The good news? With a whole world of research done on how to make healthy changes that last, there are proven steps for HOW to make healthy changes that last. Try out these three simple research-backed tools to maintain your yoga practice and your other health goals in the new year.
1. Get Specific
Research shows that specifying the when, where and how of an intention can make it twice as likely you’ll stick to it. Studies show this works for a wide variety of healthy habits including exercising, increasing vegetable and fruit intake, and doing regular breast self-examinations 2.
Focus on the HOW: Get specific by copying and filling out the following sentence: I will practice at ___________ (time and day) at ___________ (specific location) using ___________ (the practice you will use, for example: a specific yoga class recording or your own flow).
2. Find your Community
You might have heard that you are the average of the five people you spend the most time with. Our social environment hugely impacts our habits, with studies showing that we’re far more likely to exercise and eat healthier if our partner and friends have those healthy habits too 3,4.

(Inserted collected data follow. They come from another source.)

/-- **Clause C4 of `ChainEnclosure` (κ-restarts)** for every entry state of the polytope.
[cite: Zgliczynski2002C1Lohner, §3–4] -/
theorem restart_C4 {q : Fin 4 → ℤ → ℝ} (hq : InPoly cd j q) :
    ∀ s', s' < cd.S j → ∀ t, cd.Tn j s' ≤ t → t ≤ cd.Tn j (s' + 1) →
      ∀ (z : (Fin 4 → ℤ → ℝ)), cd.InBall j (z - stAt φ j q t) (cd.κ j) →
        SolvesOn cd φ j z (cd.Tn j (cd.S j) - t) ∧
        (∀ u, 0 ≤ u → t + u ≤ cd.Tn j (s' + 1) →
          cd.InBall j (stAt φ j z u - stAt φ j q (t + u)) (cd.L1 j s' * cd.κ j) ∧
          cd.InBall j (stAt φ j z u - cd.TP j s' (t - cd.Tn j s' + u)) (cd.SpO j s')) ∧
        (∀ s'', s' < s'' → s'' ≤ cd.S j → ∃ ξ e : (Fin 4 → ℤ → ℝ),
          (∀ i k, -cd.Kb ≤ k → k ≤ cd.Ka → |ξ i k| ≤ cd.rP j s'' i k ∧
            φ j z i k (cd.Tn j s'' - t) = cd.x j s'' i k + cd.Cm j s'' ξ i k + e i k) ∧
          cd.InBall j e (cd.EO j s'')) ∧
        (∀ s'', s' < s'' → s'' < cd.S j → ∀ u ∈ Icc 0 (cd.h j s''),
          cd.InBall j (stAt φ j z (cd.Tn j s'' - t + u) - cd.TP j s'' u) (cd.SpO j s'')) := by
  intro s' hs' t ht1 ht2 z hz
  -- certificate facts
  have hCh := hV.2.2.1
  have hω : ∀ k, 0 < cd.ω j k := G2.valid_omega_pos hV hj
  have hbb : 0 ≤ cd.bb j := (hV.2.1.2 j hj).1
  have hκ : 0 < cd.κ j := G2.valid_kappa_pos hV hj
  have hB := (hCh j hj).2.2.2.2.2.2.2
  obtain ⟨b1, -, -, -, b5, -, b7, b8, -, -, -, -, -, -, -, -, -, -, -, b20, -⟩ := hB s' hs'
  -- chain C1–C3 for `q`
  obtain ⟨hsolq, hC2, -⟩ := chain_C123 hF hV hj hq
  -- times
  have hTn1 : cd.Tn j (s' + 1) = cd.Tn j s' + cd.h j s' := G2.valid_Tn_succ hV hj hs'
  have hTs0 : 0 ≤ cd.Tn j s' := G2.Tn_nonneg hCh hj hs'.le
  have hs1 : s' + 1 ≤ cd.S j := Nat.succ_le_of_lt hs'
  have hT1S : cd.Tn j (s' + 1) ≤ cd.Tn j (cd.S j) := G2.Tn_mono hCh hj hs1 le_rfl
  have ht0 : 0 ≤ t := hTs0.trans ht1
  have htS : t ≤ cd.Tn j (cd.S j) := ht2.trans hT1S
  have hu₀ : t - cd.Tn j s' ∈ Icc 0 (cd.h j s') := ⟨by linarith, by linarith⟩
  have hT₁ : 0 ≤ cd.Tn j (s' + 1) - t := by linarith
  -- the base trajectory in sub-step `s'`: node `E` at `Tn j s'`, run at level `EO`
  have hNE : NodeE cd j s' (stAt φ j q (cd.Tn j s')) := by
    obtain ⟨ξ, e, hd, hE, -⟩ := hC2 s' hs'.le
    exact ⟨ξ, e, hd, hE⟩
  obtain ⟨-, hbaseO⟩ := nodeO_step hF hV hj hs' (hNE.nodeO hV hj hs'.le)
  obtain ⟨-, hfl1⟩ := stAt_add hF hj hsolq (t := cd.Tn j s') ⟨hTs0, G2.Tn_mono hCh hj hs'.le le_rfl⟩
  have hbase : ∀ u ∈ Icc 0 (cd.h j s'),
      cd.InBall j (stAt φ j q (cd.Tn j s' + u) - cd.TP j s' u) (cd.SpO j s' - cd.L1 j s' * cd.κ j) := by
    intro u hu
    rw [hfl1 u ⟨hu.1, by linarith [hu.2]⟩]
    exact hbaseO u hu
  -- the base point `stAt φ j q t` and its window ball
  obtain ⟨m, hm⟩ : ∃ m : ℝ, m = cd.mT j s' + (cd.SpO j s' - cd.L1 j s' * cd.κ j) := ⟨_, rfl⟩
  have hx₀ : cd.InBall j (stAt φ j q t) m := by
    have h1 := inBall_add (b5 _ hu₀) (hbase _ hu₀)
    rw [add_sub_cancel, add_sub_cancel, ← hm] at h1
    exact h1
  have hm0 : 0 ≤ m := inBall_radius_nonneg hV hj hx₀
  have hL1κ : 0 ≤ cd.L1 j s' * cd.κ j := mul_nonneg (le_trans (by positivity) b8) hκ.le
  have hmM : m + cd.κ j ≤ cd.mT j s' + cd.SpO j s' + cd.κ j := by rw [hm]; linarith
  -- guard for the restart on the rest of the sub-step
  have hg : cd.bb j * (m + cd.κ j) * (cd.Tn j (s' + 1) - t) < 1 := by
    have h1 : (m + cd.κ j) * (cd.Tn j (s' + 1) - t) ≤ (cd.mT j s' + cd.SpO j s' + cd.κ j) * cd.h j s' :=
      mul_le_mul hmM (by linarith) hT₁ (by linarith [hκ.le])
    have h2 : cd.bb j * ((m + cd.κ j) * (cd.Tn j (s' + 1) - t)) ≤
        cd.bb j * ((cd.mT j s' + cd.SpO j s' + cd.κ j) * cd.h j s') := mul_le_mul_of_nonneg_left h1 hbb
    have h3 : cd.bb j * (m + cd.κ j) * (cd.Tn j (s' + 1) - t) ≤
        cd.bb j * (cd.mT j s' + cd.SpO j s' + cd.κ j) * cd.h j s' := by
      rw [mul_assoc, mul_assoc]; exact h2
    exact lt_of_le_of_lt h3 b7
  -- the variation `trunc z - stAt φ j q t`
  have hv : cd.InBall j (trunc cd z - stAt φ j q t) (cd.κ j) := fun i k h1 h2 => by
    have h3 := hz i k h1 h2
    simp only [Pi.sub_apply, trunc_apply, h1, h2, and_self, if_true] at h3 ⊢
    exact h3
  have hxv : stAt φ j q t + (trunc cd z - stAt φ j q t) = trunc cd z := add_sub_cancel _ _
  have hzm : cd.InBall j z (m + cd.κ j) := by
    have h1 := inBall_add hx₀ hz
    rw [add_sub_cancel] at h1
    exact h1
  have htm : cd.InBall j (trunc cd z) (m + cd.κ j) := inBall_trunc_iff.2 hzm
  have hmκ : 0 ≤ m + cd.κ j := by linarith [hκ.le]
  -- flow property at `t`
  obtain ⟨-, hfl2⟩ := stAt_add hF hj hsolq (t := t) ⟨ht0, htS⟩
  -- the entry deviation on the rest of the sub-step
  have hdev : ∀ u, 0 ≤ u → t + u ≤ cd.Tn j (s' + 1) →
      cd.InBall j (stAt φ j z u - stAt φ j q (t + u)) (cd.L1 j s' * cd.κ j) := by
    intro u hu0 hu1
    have huT : u ∈ Icc 0 (cd.Tn j (s' + 1) - t) := ⟨hu0, by linarith⟩
    have h1 := (hF j hj).2.2.2.1 (stAt φ j q t) (trunc cd z - stAt φ j q t) m (cd.κ j)
      (cd.Tn j (s' + 1) - t) hm0 hκ.le hx₀ hv hT₁ hg u huT
    rw [hxv, stAt_congr_window hF hj (z := trunc cd z) (z' := z)
      (fun i k h1 h2 => by simp [trunc, h1, h2]) hmκ htm hT₁ hg huT,
      ← hfl2 u ⟨hu0, by linarith⟩] at h1
    exact inBall_mono hω h1 (lip_dev_le hbb hm0 hκ.le hu0 (by linarith : u ≤ cd.h j s') hmM b7 b8)
  -- level-`EO` node at `Tn j (s'+1)` for the restarted state
  have hNO : NodeO cd j (s' + 1) (stAt φ j z (cd.Tn j (s' + 1) - t)) := by
    obtain ⟨ξ, e, hd, hE, -⟩ := hC2 (s' + 1) hs1
    have hΔ := hdev (cd.Tn j (s' + 1) - t) hT₁ (by linarith)
    rw [add_sub_cancel] at hΔ
    refine ⟨ξ, e + (stAt φ j z (cd.Tn j (s' + 1) - t) - stAt φ j q (cd.Tn j (s' + 1))),
      fun i k h1 h2 => ⟨(hd i k h1 h2).1, ?_⟩, inBall_mono hω (inBall_add hE hΔ) b20⟩
    have h3 := (hd i k h1 h2).2
    simp only [Pi.add_apply, Pi.sub_apply, stAt] at h3 ⊢
    linarith
  -- the level-`EO` chain from node `s'+1`, and appending
  obtain ⟨hsol2, hN2, hS2⟩ := chain_glue_from hF hV hj (NodeO cd j) (fun s => cd.SpO j s - cd.L1 j s * cd.κ j)
    (fun s y y' hyy h => h.congr hyy) (fun s hs y h => h.inBall hV hj hs)
    (fun s hs y h => nodeO_step hF hV hj hs h) hs1 hNO
  have hsol1 : SolvesOn cd φ j z (cd.Tn j (s' + 1) - t) :=
    ((hF j hj).2.1 z (m + cd.κ j) (cd.Tn j (s' + 1) - t) hmκ hzm hT₁ hg).1
  have hT₂ : 0 ≤ cd.Tn j (cd.S j) - cd.Tn j (s' + 1) := by linarith
  obtain ⟨hsolz, hshift⟩ := solvesOn_append hF hj hT₁ hT₂ hsol1 hsol2
  have eT : cd.Tn j (s' + 1) - t + (cd.Tn j (cd.S j) - cd.Tn j (s' + 1)) = cd.Tn j (cd.S j) - t := by ring
  rw [eT] at hsolz
  refine ⟨hsolz, fun u hu0 hu1 => ⟨hdev u hu0 hu1, ?_⟩, fun s'' h1 h2 => ?_, fun s'' h1 h2 u hu => ?_⟩
  · -- in-step `SpO` on the rest of sub-step `s'`
    have hw : t - cd.Tn j s' + u ∈ Icc 0 (cd.h j s') := ⟨by linarith, by linarith⟩
    have h1 := inBall_add (hdev u hu0 hu1) (hbase _ hw)
    have e1 : cd.Tn j s' + (t - cd.Tn j s' + u) = t + u := by ring
    rw [e1] at h1
    have e2 : stAt φ j z u - stAt φ j q (t + u) + (stAt φ j q (t + u) - cd.TP j s' (t - cd.Tn j s' + u)) =
        stAt φ j z u - cd.TP j s' (t - cd.Tn j s' + u) := by abel
    rw [e2] at h1
    exact inBall_of_eq h1 (by ring)
  · -- node invariant at level `EO` at the later nodes
    have hss : s' + 1 ≤ s'' := Nat.succ_le_of_lt h1
    have hn := hN2 s'' hss h2
    have hmem : cd.Tn j s'' - cd.Tn j (s' + 1) ∈ Icc 0 (cd.Tn j (cd.S j) - cd.Tn j (s' + 1)) :=
      ⟨sub_nonneg.2 (G2.Tn_mono hCh hj hss h2), sub_le_sub_right (G2.Tn_mono hCh hj h2 le_rfl) _⟩
    have e1 : stAt φ j z (cd.Tn j s'' - t) =
        stAt φ j (stAt φ j z (cd.Tn j (s' + 1) - t)) (cd.Tn j s'' - cd.Tn j (s' + 1)) := by
      rw [← hshift _ hmem]; congr 1; ring
    obtain ⟨ξ, e, hd, hEO⟩ := hn
    refine ⟨ξ, e, fun i k hk1 hk2 => ⟨(hd i k hk1 hk2).1, ?_⟩, hEO⟩
    show stAt φ j z (cd.Tn j s'' - t) i k = _
    rw [e1]
    exact (hd i k hk1 hk2).2
  · -- in-step `SpO` in the later sub-steps
    have hss : s' + 1 ≤ s'' := Nat.succ_le_of_lt h1
    have h3 := hS2 s'' hss h2 u hu
    beta_reduce at h3
    obtain ⟨-, -, -, -, -, -, -, b8'', -⟩ := hB s'' h2
    have hL1'' : 0 ≤ cd.L1 j s'' * cd.κ j := mul_nonneg (le_trans (by positivity) b8'') hκ.le
    have hmem : cd.Tn j s'' - cd.Tn j (s' + 1) + u ∈ Icc 0 (cd.Tn j (cd.S j) - cd.Tn j (s' + 1)) := by
      refine ⟨by linarith [sub_nonneg.2 (G2.Tn_mono hCh hj hss h2.le), hu.1], ?_⟩
      have h4 := G2.Tn_mono hCh hj (Nat.succ_le_of_lt h2) le_rfl
      rw [G2.valid_Tn_succ hV hj h2] at h4
      linarith [hu.2]
    have e1 : stAt φ j z (cd.Tn j s'' - t + u) =
        stAt φ j (stAt φ j z (cd.Tn j (s' + 1) - t)) (cd.Tn j s'' - cd.Tn j (s' + 1) + u) := by
      rw [← hshift _ hmem]; congr 1; ring
    rw [e1]
    exact inBall_mono hω h3 (by linarith)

Focus on the HOW: Find your community of people with your desired habit. Join an existing (virtual) group of people striving to maintain their yoga practice or form your own. Not only can this make your habit more enjoyable, but it’s also an extra resource for support and inspiration.
3. Have a mini practice
People often say they feel resistance to getting on their yoga mat when they try to keep up a regular home practice. Research shows the best trick to get through these moments is to downsize the goal and simply aim to do a shorter practice. Instead of telling yourself you have to do a vigorous, 90-minute yoga practice when you’re busy, tired or generally in a bit of a funk, aim instead to do a mini 5-minute practice.

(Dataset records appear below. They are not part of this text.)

import Mathlib

/-!
# Solo-blind: the SMALL-P end of (P⁺)_F as an analytic Kato lemma (closing the residual P ∈ (0, .0015])

Setting (paper §24.93(2),(6); U16r carrier §106(f), kit j341430).  `M(P)` is the leaf monodromy of the
truncated chain, entire in `P`; at `P = 0` the chain is decoupled and `1` is an eigenvalue of `M(0)` of
geometric multiplicity two (m = 0 streak ⊕ m = 1 pattern mode, algebraic marginality `K₀(m²−1) = 0`).
In block coordinates `V = [Q₁ | Q_k]` (ANY invertible `V`; the engine's is a float SVD basis),
`A(P) = 1 − V⁻¹M(P)V = [[A₁₁, A₁₂], [A₂₁, A₂₂]]` with `A₂₂(P)` invertible for `|P| ≤ s`.

The point of this file: the Schur complement `S(P) = A₁₁ − A₁₂ A₂₂⁻¹ A₂₁` vanishes EXACTLY at `P = 0` as
soon as the kernel of `A(0)` projects onto the top block (`schur_eq_zero_of_kernel_projects`,
`kernel_bottom_of_top`, `kernel_projects_of_two`): no information about how well the float basis deflates is
needed.  Hence `S(P) = −P·(G − W(P)/P)` with `‖W(P)‖ ≤ P w₁ + P² w₂`, and `σ_min(G) > w₁ + s w₂` gives
`‖S(P)⁻¹‖ ≤ 1/((σ_min(G) − ω) P)` on the WHOLE interval `(0, s]` — including the residual `(0, .0015]` that the
grid certificate (P_a = s/100) left open.  `smallP_rate_uniform` records the monotonicity in `P`;
`smallP_U16r_constants` checks the arithmetic with the certified constants of j341430 (s = .15, J = 12):
head constant ≤ 4.0306, times κ(V) ≤ 8.327 ≤ 10.507 (the engine's constant on [.0015, .15]), so
`‖(1 − M_N(P))⁻¹‖₂ ≤ 10.507/P` for all `P ∈ (0, .15]`, `N ≥ 12` (tail scaling as in 24.93(6)(b)).
-/

namespace Summit.AnomalousDissipation.AnomalousDissipation.Theorems

open Matrix

section Schur

variable {m n : Type*} [Fintype m] [Fintype n]

/-- Block kernel equations: if `[[A,B],[C,D]] (x,y) = 0` with `D` invertible then `y = −D⁻¹ C x` and the
Schur complement annihilates `x`. -/
theorem kernel_bottom_of_top [DecidableEq n] (A : Matrix m m ℝ) (B : Matrix m n ℝ) (C : Matrix n m ℝ)
    (D : Matrix n n ℝ) [Invertible D] (x : m → ℝ) (y : n → ℝ)
    (h : (fromBlocks A B C D) *ᵥ (Sum.elim x y) = 0) :
    y = -((⅟D * C) *ᵥ x) ∧ (A - B * ⅟D * C) *ᵥ x = 0 := by
  rw [fromBlocks_mulVec] at h
  have h1 : A *ᵥ x + B *ᵥ y = 0 := by
    funext i; have := congrFun h (Sum.inl i); simpa using this
  have h2 : C *ᵥ x + D *ᵥ y = 0 := by
    funext j; have := congrFun h (Sum.inr j); simpa using this
  have hy : y = -((⅟D * C) *ᵥ x) := by
    have hDy : D *ᵥ y = -(C *ᵥ x) := by
      rw [← sub_eq_zero, sub_neg_eq_add, add_comm]; exact h2
    calc y = (⅟D * D) *ᵥ y := by rw [invOf_mul_self, one_mulVec]
      _ = ⅟D *ᵥ (D *ᵥ y) := by rw [mulVec_mulVec]
      _ = -((⅟D * C) *ᵥ x) := by rw [hDy, mulVec_neg, mulVec_mulVec]
  refine ⟨hy, ?_⟩
  rw [sub_mulVec, ← mulVec_mulVec, ← mulVec_mulVec]
  rw [hy, mulVec_neg, ← mulVec_mulVec] at h1
  rw [sub_eq_add_neg]; exact h1

/-- If the kernel of the block matrix projects ONTO the top block (for every `x` there is a `y` with
`[[A,B],[C,D]](x,y) = 0`) and `D` is invertible, the Schur complement is identically zero. -/
theorem schur_eq_zero_of_kernel_projects [DecidableEq m] [DecidableEq n] (A : Matrix m m ℝ)
    (B : Matrix m n ℝ) (C : Matrix n m ℝ) (D : Matrix n n ℝ) [Invertible D]
    (h : ∀ x : m → ℝ, ∃ y : n → ℝ, (fromBlocks A B C D) *ᵥ (Sum.elim x y) = 0) :
    A - B * ⅟D * C = 0 := by
  have hS : ∀ x : m → ℝ, (A - B * ⅟D * C) *ᵥ x = 0 := fun x => by
    obtain ⟨y, hy⟩ := h x
    exact (kernel_bottom_of_top A B C D x y hy).2
  ext i j
  have := congrFun (hS (Pi.single j 1)) i
  simpa [mulVec, dotProduct, Pi.single_apply] using this

/-- Kernel vectors combine linearly (used to pass from two independent neutral modes to the projection
hypothesis of `schur_eq_zero_of_kernel_projects`). -/
theorem kernel_projects_of_two (M : Matrix (m ⊕ n) (m ⊕ n) ℝ) (x₁ x₂ : m → ℝ) (y₁ y₂ : n → ℝ)
    (h₁ : M *ᵥ (Sum.elim x₁ y₁) = 0) (h₂ : M *ᵥ (Sum.elim x₂ y₂) = 0)
    (hspan : ∀ x : m → ℝ, ∃ a b : ℝ, x = a • x₁ + b • x₂) :
    ∀ x : m → ℝ, ∃ y : n → ℝ, M *ᵥ (Sum.elim x y) = 0 := by
  intro x
  obtain ⟨a, b, rfl⟩ := hspan x
  refine ⟨a • y₁ + b • y₂, ?_⟩
  have hsum : Sum.elim (a • x₁ + b • x₂) (a • y₁ + b • y₂) = a • Sum.elim x₁ y₁ + b • Sum.elim x₂ y₂ := by
    funext i; cases i <;> simp
  rw [hsum, mulVec_add, mulVec_smul, mulVec_smul, h₁, h₂, smul_zero, smul_zero, add_zero]

/-- In the top block `m = Fin 2`: two vectors with non-vanishing determinant span. -/
theorem span_of_det_ne_zero (x₁ x₂ : Fin 2 → ℝ) (hdet : x₁ 0 * x₂ 1 - x₁ 1 * x₂ 0 ≠ 0) :
    ∀ x : Fin 2 → ℝ, ∃ a b : ℝ, x = a • x₁ + b • x₂ := by
  intro x
  set d := x₁ 0 * x₂ 1 - x₁ 1 * x₂ 0 with hd
  refine ⟨(x 0 * x₂ 1 - x 1 * x₂ 0) / d, (x₁ 0 * x 1 - x₁ 1 * x 0) / d, ?_⟩
  funext i
  fin_cases i <;> simp <;> field_simp <;> ring

end Schur

/-- Uniformity in `P`: with `‖W(P)‖ ≤ P w₁ + P² w₂` and `ω ≥ w₁ + s w₂`, the Neumann margin `σ − (w₁ + P w₂)`
is at least `σ − ω` on all of `(0, s]`, so a bound of the form `‖S(P)⁻¹‖ ≤ 1/((σ − w₁ − P w₂) P)` is at most
`1/((σ − ω) P)` there — the supremum sits at `P = s`, nothing degenerates as `P → 0`. -/
theorem smallP_rate_uniform {σ ω w₁ w₂ s P : ℝ} (hw₂ : 0 ≤ w₂) (hP : 0 < P) (hPs : P ≤ s)
    (hω : w₁ + s * w₂ ≤ ω) (hσ : ω < σ) :
    0 < σ - (w₁ + P * w₂) ∧ 1 / ((σ - (w₁ + P * w₂)) * P) ≤ 1 / ((σ - ω) * P) := by
  have h1 : w₁ + P * w₂ ≤ ω := le_trans (by nlinarith) hω
  have h2 : 0 < σ - ω := by linarith
  have h3 : σ - ω ≤ σ - (w₁ + P * w₂) := by linarith
  refine ⟨lt_of_lt_of_le h2 h3, ?_⟩
  apply one_div_le_one_div_of_le (mul_pos h2 hP)
  exact mul_le_mul_of_nonneg_right h3 hP.le

/-- The certified constants of kit j341430 (U16r carrier, J = 12, Taylor box s = .15; every number an
outward-rounded certificate value printed by the engine): κ(V), θ₂, a₂₂ = ‖A₂₂(P)⁻¹‖, e₁₁, e₁₂, e₂₁,
‖T₀¹²‖, ‖T₀²¹‖, σ_max(G), det G − (its radius).  Conclusions: ω = w₁ + s w₂ ≤ .02696 < .31149 ≤ σ_min(G)
(= det G/σ_max(G) for a 2×2 matrix); 1/(σ_min − ω) ≤ 3.5146; head constant
`3.5146·(1 + a₂₂(‖T₀¹²‖ + s e₁₂))(1 + a₂₂(‖T₀²¹‖ + s e₂₁)) + a₂₂ s ≤ 4.0306`; `κ(V)·4.0306 ≤ 8.327 ≤ 10.507`. -/
theorem smallP_U16r_constants :
    let s : ℝ := 0.15
    let kap : ℝ := 2.0659420679966174
    let th2 : ℝ := 0.006441033951104107
    let a22 : ℝ := 1.205499855531354
    let e11 : ℝ := 0.10088416177229385
    let e12 : ℝ := 0.2255965834498051
    let e21 : ℝ := 0.2897658647979687
    let n012 : ℝ := 3.194540130476751e-10
    let n021 : ℝ := 1.1538924103758226e-10
    let nG : ℝ := 0.5955649505391631
    let detGlo : ℝ := 0.1855159867 - 7.40e-11
    let w1 : ℝ := a22 * (n012 * n021 * th2 / s + e12 * n021 + n012 * e21)
    let w2 : ℝ := e11 + a22 * e12 * e21
    w1 + s * w2 ≤ 0.02696 ∧ 0.31149 ≤ detGlo / nG ∧ 1 / (0.31149 - 0.02696) ≤ (3.5146 : ℝ) ∧
      3.5146 * (1 + a22 * (n012 + s * e12)) * (1 + a22 * (n021 + s * e21)) + a22 * s ≤ 4.0306 ∧
      kap * 4.0306 ≤ 8.327 ∧ (8.327 : ℝ) ≤ 10.507 := by
  simp only
  refine ⟨by norm_num, by norm_num, by norm_num, by norm_num, by norm_num, by norm_num⟩

end Summit.AnomalousDissipation.AnomalousDissipation.Theorems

Downsizing the habit goal helps you take the first (and hardest!) step to get started. And once you take the first step of a hard action, you’re much more likely to actually do more5. It also means you can keep up your streak when you have a tough day and trust us, these days happen to all of us – even as yoga teachers! Ironically, aiming to do less often means you end up doing more because doing so makes you feel successful and helps you overcome the biggest hurdle of getting started. Try it out the next time you’re feeling unmotivated to get on your mat and see for yourself!
Focus on the HOW: Make a mini 5-minute yoga practice or use an existing mini practice to do on days that you’re low on time, energy or motivation.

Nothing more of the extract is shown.